**What to produce:** I'd like every record given again exactly, please.

[[ Extracted information open ]]

import Mathlib
import HarnessLib
import HarnessLib.Audit
import Summits.FinalStateConjecture.Statement
import Literature.Geometry.Lorentzian.KerrTimelikeSpan
import Literature.Geometry.Lorentzian.WeightedNorms
import HarnessLib.Audit.Status.Attr
import Mathlib.RingTheory.Ideal.KrullsHeightTheorem
import Mathlib.RingTheory.Artinian.Ring
import Literature.Computability.AlgebraicComplexity.KV22PowerSumDeterminantalComplexity
import Literature.Computability.AlgebraicComplexity.HessianAtOrigin
import HarnessLib

/-!
# Kumar–Volk 2022, proofs: `dc(x₁ⁿ + ⋯ + xₙⁿ) ≥ 1.5 n − 3` is a theorem of the tree

Companion (theorems only) of `KV22PowerSumDeterminantalComplexity.lean` (cell val-lit, seat t17 g2,
row KV22-A): M. Kumar, B. L. Volk, *A lower bound on determinantal complexity*, comput.
complexity **31** (2022) 12 = CCC 2021 = arXiv:2009.02452 (HELD, `paper:arxiv-2009.02452`,
chunks `p0001`–`p0010`; bib `KumarVolk2022b`). It DISCHARGES the four named facts of that file —
`kumarVolk2022_lemma_4_holds`, `kumarVolk2022_lemma_5_holds`, `kumarVolk2022_lemma_11_holds`,
`kumarVolk2022_thm_1_holds` — by the PRINTED proof (§3), step for step, over EVERY field whose
characteristic does not divide the exponent (the source's §1.3 remark; algebraic closure is never
used), and then specialises. Honest framing: a kernel-checked linear-factor lower bound for the
determinantal complexity of the power sum; `VP ≠ VNP` is NOT proved and nothing here is progress
on it.

## Architecture (printed proof ↦ declarations)

* §2 / Lemma 4 ([CKSV19, K19] width lemma) ↦ `KumarVolk.width_lemma_zero` (common zero at the
  origin, the form Lemma 11 uses) and `KumarVolk.width_lemma` (arbitrary common zero, by the
  translation `transl a`). Proof as in [CKSV19]: differentiate the identity
  `Σ x_i^d = Σ_j P_j Q_j + P'` to get `d x_i^{d−1} − ∂_i P' ∈ I = (P_j, Q_j)`; the quotient by
  `(x_i^{d−1} − d⁻¹ ∂_i P' : i)` is module-finite over `K` (monomial reduction,
  `KumarVolk.moduleFinite_quotient_of_pow_sub_mem`), so a minimal prime of `I` inside `𝔪₀` is
  maximal, i.e. `= 𝔪₀`, of height `n` (`height_ker_constantCoeff`), while Krull's height theorem
  (`Ideal.height_le_card_of_mem_minimalPrimes_span_finset`) bounds it by the `2t` generators.
* §3.1 / Lemma 5 (normal form) ↦ `KumarVolk.lemma_5_general` (for `n > 4`, where the printed proof
  applies): `rank M(0) = m − 1` (Lemma 8 + Fact 9 = tree `alperBogartVelasco2017_prop_2_1_rank_zero`
  + `kumarVolk2022_fact_9`), `V M(0) U = Λ_{i₀}` (tree `exists_mul_mul_eq_lamMatrix`), determinant
  corrected on the `i₀`-th column, and the transposition `(1 i₀)`.
* §3.2 / Lemma 11 ↦ `KumarVolk.lemma_11_general`: Laplace expansion along the first row
  (`Matrix.det_succ_row_zero`); `det N_{1,1}` has constant term `1`, the other first-row minors are
  constant free (`IsNormalForm.constantCoeff_det_minor_zero/_ne_zero`); the resulting `m + 2`
  products of constant-free polynomials feed `width_lemma_zero`.
* §3.3 / proof of Thm. 1 ↦ `KumarVolk.thm_1_core` (the Schur step, Lemma 10 cleared of
  denominators: `M · [[det D · 1, 0], [−adj D · C, 1]] = [[N, B], [0, D]]` with
  `N = det D · A − B · adj D · C`, hence `det N = (Σ x_i^n)(det D)^{m−n+1}`, `deg N ≤ n − 1`, `N` in
  normal form) and `KumarVolk.thm_1_general` (any field with `(n : K) ≠ 0`, every `n ≥ 5`).
* Discharges: `kumarVolk2022_lemma_4_holds`, `kumarVolk2022_lemma_5_holds`,
  `kumarVolk2022_lemma_11_holds`, `kumarVolk2022_thm_1_holds` (over `ℂ`, `n ≥ 6`, as printed).

Deviations from print (all inessential, disclosed): ideals/heights instead of varieties/dimensions
(the tree's dictionary, `ABV17SingularLocusBound.lean`); Lemma 10 is used in the polynomial form
above rather than over the fraction field; the normal-form step rescales one column instead of
choosing `det G₁ = det G₂ = 1`.

## References

* [KumarVolk2022b] M. Kumar, B. L. Volk, comput. complexity 31 (2022) 12; CCC 2021; arXiv:2009.02452
  — Thm. 1, Lemmas 4, 5, 10, 11, §3.3.
* [ChatterjeeKumarSheVolk2022] P. Chatterjee, M. Kumar, A. She, B. L. Volk, comput. complexity 31
  (2022), arXiv:1911.11793 — the width lemma.
* [AlperBogartVelasco2017] J. Alper, T. Bogart, M. Velasco, Found. Comput. Math. 17 (2017) — Lemma 8.
-/

noncomputable section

[[ Extracted information closed ]]

**Result:**
import Mathlib
import HarnessLib
import HarnessLib.Audit
import Summits.FinalStateConjecture.Statement
import Literature.Geometry.Lorentzian.KerrTimelikeSpan
import Literature.Geometry.Lorentzian.WeightedNorms
import HarnessLib.Audit.Status.Attr
import Mathlib.RingTheory.Ideal.KrullsHeightTheorem
import Mathlib.RingTheory.Artinian.Ring
import Literature.Computability.AlgebraicComplexity.KV22PowerSumDeterminantalComplexity
import Literature.Computability.AlgebraicComplexity.HessianAtOrigin
import HarnessLib

/-!
# Kumar–Volk 2022, proofs: `dc(x₁ⁿ + ⋯ + xₙⁿ) ≥ 1.5 n − 3` is a theorem of the tree

Companion (theorems only) of `KV22PowerSumDeterminantalComplexity.lean` (cell val-lit, seat t17 g2,
row KV22-A): M. Kumar, B. L. Volk, *A lower bound on determinantal complexity*, comput.
complexity **31** (2022) 12 = CCC 2021 = arXiv:2009.02452 (HELD, `paper:arxiv-2009.02452`,
chunks `p0001`–`p0010`; bib `KumarVolk2022b`). It DISCHARGES the four named facts of that file —
`kumarVolk2022_lemma_4_holds`, `kumarVolk2022_lemma_5_holds`, `kumarVolk2022_lemma_11_holds`,
`kumarVolk2022_thm_1_holds` — by the PRINTED proof (§3), step for step, over EVERY field whose
characteristic does not divide the exponent (the source's §1.3 remark; algebraic closure is never
used), and then specialises. Honest framing: a kernel-checked linear-factor lower bound for the
determinantal complexity of the power sum; `VP ≠ VNP` is NOT proved and nothing here is progress
on it.

## Architecture (printed proof ↦ declarations)

* §2 / Lemma 4 ([CKSV19, K19] width lemma) ↦ `KumarVolk.width_lemma_zero` (common zero at the
  origin, the form Lemma 11 uses) and `KumarVolk.width_lemma` (arbitrary common zero, by the
  translation `transl a`). Proof as in [CKSV19]: differentiate the identity
  `Σ x_i^d = Σ_j P_j Q_j + P'` to get `d x_i^{d−1} − ∂_i P' ∈ I = (P_j, Q_j)`; the quotient by
  `(x_i^{d−1} − d⁻¹ ∂_i P' : i)` is module-finite over `K` (monomial reduction,
  `KumarVolk.moduleFinite_quotient_of_pow_sub_mem`), so a minimal prime of `I` inside `𝔪₀` is
  maximal, i.e. `= 𝔪₀`, of height `n` (`height_ker_constantCoeff`), while Krull's height theorem
  (`Ideal.height_le_card_of_mem_minimalPrimes_span_finset`) bounds it by the `2t` generators.
* §3.1 / Lemma 5 (normal form) ↦ `KumarVolk.lemma_5_general` (for `n > 4`, where the printed proof
  applies): `rank M(0) = m − 1` (Lemma 8 + Fact 9 = tree `alperBogartVelasco2017_prop_2_1_rank_zero`
  + `kumarVolk2022_fact_9`), `V M(0) U = Λ_{i₀}` (tree `exists_mul_mul_eq_lamMatrix`), determinant
  corrected on the `i₀`-th column, and the transposition `(1 i₀)`.
* §3.2 / Lemma 11 ↦ `KumarVolk.lemma_11_general`: Laplace expansion along the first row
  (`Matrix.det_succ_row_zero`); `det N_{1,1}` has constant term `1`, the other first-row minors are
  constant free (`IsNormalForm.constantCoeff_det_minor_zero/_ne_zero`); the resulting `m + 2`
  products of constant-free polynomials feed `width_lemma_zero`.
* §3.3 / proof of Thm. 1 ↦ `KumarVolk.thm_1_core` (the Schur step, Lemma 10 cleared of
  denominators: `M · [[det D · 1, 0], [−adj D · C, 1]] = [[N, B], [0, D]]` with
  `N = det D · A − B · adj D · C`, hence `det N = (Σ x_i^n)(det D)^{m−n+1}`, `deg N ≤ n − 1`, `N` in
  normal form) and `KumarVolk.thm_1_general` (any field with `(n : K) ≠ 0`, every `n ≥ 5`).
* Discharges: `kumarVolk2022_lemma_4_holds`, `kumarVolk2022_lemma_5_holds`,
  `kumarVolk2022_lemma_11_holds`, `kumarVolk2022_thm_1_holds` (over `ℂ`, `n ≥ 6`, as printed).

Deviations from print (all inessential, disclosed): ideals/heights instead of varieties/dimensions
(the tree's dictionary, `ABV17SingularLocusBound.lean`); Lemma 10 is used in the polynomial form
above rather than over the fraction field; the normal-form step rescales one column instead of
choosing `det G₁ = det G₂ = 1`.

## References

* [KumarVolk2022b] M. Kumar, B. L. Volk, comput. complexity 31 (2022) 12; CCC 2021; arXiv:2009.02452
  — Thm. 1, Lemmas 4, 5, 10, 11, §3.3.
* [ChatterjeeKumarSheVolk2022] P. Chatterjee, M. Kumar, A. She, B. L. Volk, comput. complexity 31
  (2022), arXiv:1911.11793 — the width lemma.
* [AlperBogartVelasco2017] J. Alper, T. Bogart, M. Velasco, Found. Comput. Math. 17 (2017) — Lemma 8.
-/

noncomputable section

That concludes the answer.